This topic describes how to use Realtime Compute for Apache Flink and large language models (LLMs) available in Alibaba Cloud Model Studio for real-time data analytics.
Background information
Alibaba Cloud Model Studio is a one-stop platform for AI developers and business teams to develop LLMs. You can integrate Alibaba Cloud Model Studio with Realtime Compute for Apache Flink, leveraging Alibaba Cloud Model Studio's AI models and Flink's stream processing capabilities to build a real-time data pipeline, significantly facilitating decision intelligence. The following are application scenarios for two core models:
Chat completion models
Chat completion models are LLMs focused on chat generation and text understanding. They address a wide variety of use cases, including sentiment analysis, intent recognition, and question answering.

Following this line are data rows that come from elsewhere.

import Summits.HubbardSuperconductivity.HubbardSuperconductivity.Theorems.AnisotropyChordTransferFibre3RowCBand
import Summits.HubbardSuperconductivity.HubbardSuperconductivity.Theorems.AnisotropyChordTransferFibre3RowCL2N08521

/-!
# Route `AnisotropyChord` / H0 rotor rung, LEVEL 2 row C (KT-2b), BANDED η-FACTORISED SHARP program: the cell `ν ∈ [8521, 9203]/10⁶`, `a ∈ [3/10, 1/2]`

One `(ν, a)`-cell of the `∀L ≥ 128` kernel certificate of the off-pole tail bound (KT-2b″) with the PartN41-E §1 window-shell
cancellation, the η²-factorised evaluation AND the manifold t-band in the `t·R̄` slots (`…RowCBand`: `rowCEFT`):
★ `cellT08521A0300_rowC` : `RowC.rowCCellCheckFT colN08521 3/10 1/2 448/100 31/20 (50, 24) = true` (one kernel `decide`), composed with
`RowC.offPoleTail_of_rowCCheckFT`, the column's X-sum bracket `xsN08521` and p2's `colN08521_check`:
★★ `offPoleTailT_cellN08521A0300`: for EVERY `L ≥ 128` and every ground two-magnon profile (`0 ≤ Δ < 1`) with `ν`, `a` in the cell,
`‖R′‖² − P − lowN ≤ (31/20)·η_eff·(2ε₁ − T⁺)·U`.  (Supersedes the crude/sharp constants of `…RowCL2N/L2S08521…` on this cell.)
Prover seat `hubbard-h0-rotor-p1` g28–g29 (route lead); helper for piece A = stmt-HubbardSuperconductivity-23918 of rung 19089
(`--supports`, helper class).  Nothing here proves superconductivity in the Hubbard model; one kernel-certified piece of ONE
conditional reduction (the GM₃ ∀L certificate, Level-2 row C = KT-2b); the rotor TARGET as originally worded stays FALSE (g15 verdict).
Mathlib + the tree only; no sorry.  Generated by p1 g28–g29 rowc/mkfiles.py (HOME/hubbard-h0-rotor-p1/rowc/).
-/

set_option linter.dupNamespace false
set_option autoImplicit false

open Literature.Analysis.ValidatedNumerics

namespace Summit.HubbardSuperconductivity.HubbardSuperconductivity.Theorems.AnisotropyChord.Transfer.Fibre3.L2.KT2b

open L2.N1

/-- ★ the banded η-factorised sharp row-C `RExpr` cell check passes with `b = 31/20` on `a ∈ [3/10, 1/2]` over the column `colN08521`. -/
theorem cellT08521A0300_rowC :
    RowC.rowCCellCheckFT colN08521 ((3 : ℚ) / 10) ((1 : ℚ) / 2) ((448 : ℚ) / 100) ((31 : ℚ) / 20) (50, 24) = true := by
  decide +kernel

/-- ★★ on this cell, for EVERY `L ≥ 128` and every ground profile: `‖R′‖² − P − lowN ≤ (31/20)·η_eff·(2ε₁ − T⁺)·U`. -/
theorem offPoleTailT_cellN08521A0300 (L : ℕ) [NeZero L] (hL : 128 ≤ L) {Δ lam2 : ℝ} {f : Tor L → ℝ} (hΔ0 : 0 ≤ Δ) (hΔ1 : Δ < 1)
    (hf : IsGroundTwoMagnon L Δ lam2 f)
    (hν1 : (8521 : ℝ) / 1000000 ≤ lam2 / (2 * Real.pi / L) ^ 2) (hν2 : lam2 / (2 * Real.pi / L) ^ 2 ≤ (9203 : ℝ) / 1000000)
    (ha1 : ((3 : ℝ) / 10) ≤ Δ * f (K1 L)) (ha2 : Δ * f (K1 L) ≤ ((1 : ℝ) / 2)) :
    (ip L (resid L Δ f) (resid L Δ f)).re - polePart L Δ f - lowNormPart L Δ f
      ≤ ((31 : ℝ) / 20) * etaEff L lam2 * (2 * eps1 L - Tplus L Δ f) * Uunit L Δ f := by
  have h := RowC.offPoleTail_of_rowCCheckFT L colN08521 ((3 : ℚ) / 10) ((1 : ℚ) / 2) ((448 : ℚ) / 100) ((31 : ℚ) / 20) (50, 24) 1000000
    cellT08521A0300_rowC colN08521_check xsN08521 hL hΔ0 hΔ1 hf
    (by simpa [colN08521] using hν1) (by simpa [colN08521] using hν2) (by push_cast; simpa using ha1) (by push_cast; simpa using ha2)
  simpa using h

end Summit.HubbardSuperconductivity.HubbardSuperconductivity.Theorems.AnisotropyChord.Transfer.Fibre3.L2.KT2b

Sentiment analysis: Analyzes social media comments in real time to quickly determine if a user's emotional tone is positive, negative, or neutral.
Intelligent customer service: Interacts with customers in natural language based on LLMs' dialogue generation capabilities.
Content moderation: Automatically detects sensitive or prohibited contents in texts to improve content moderation efficiency.
Embedding models
Embedding models convert texts into high-dimensional vector representations. They are suitable for scenarios such as semantic search, recommendation systems, and knowledge graph construction.
Semantic search: Implements semantic relevance search by vectorizing product descriptions or user queries.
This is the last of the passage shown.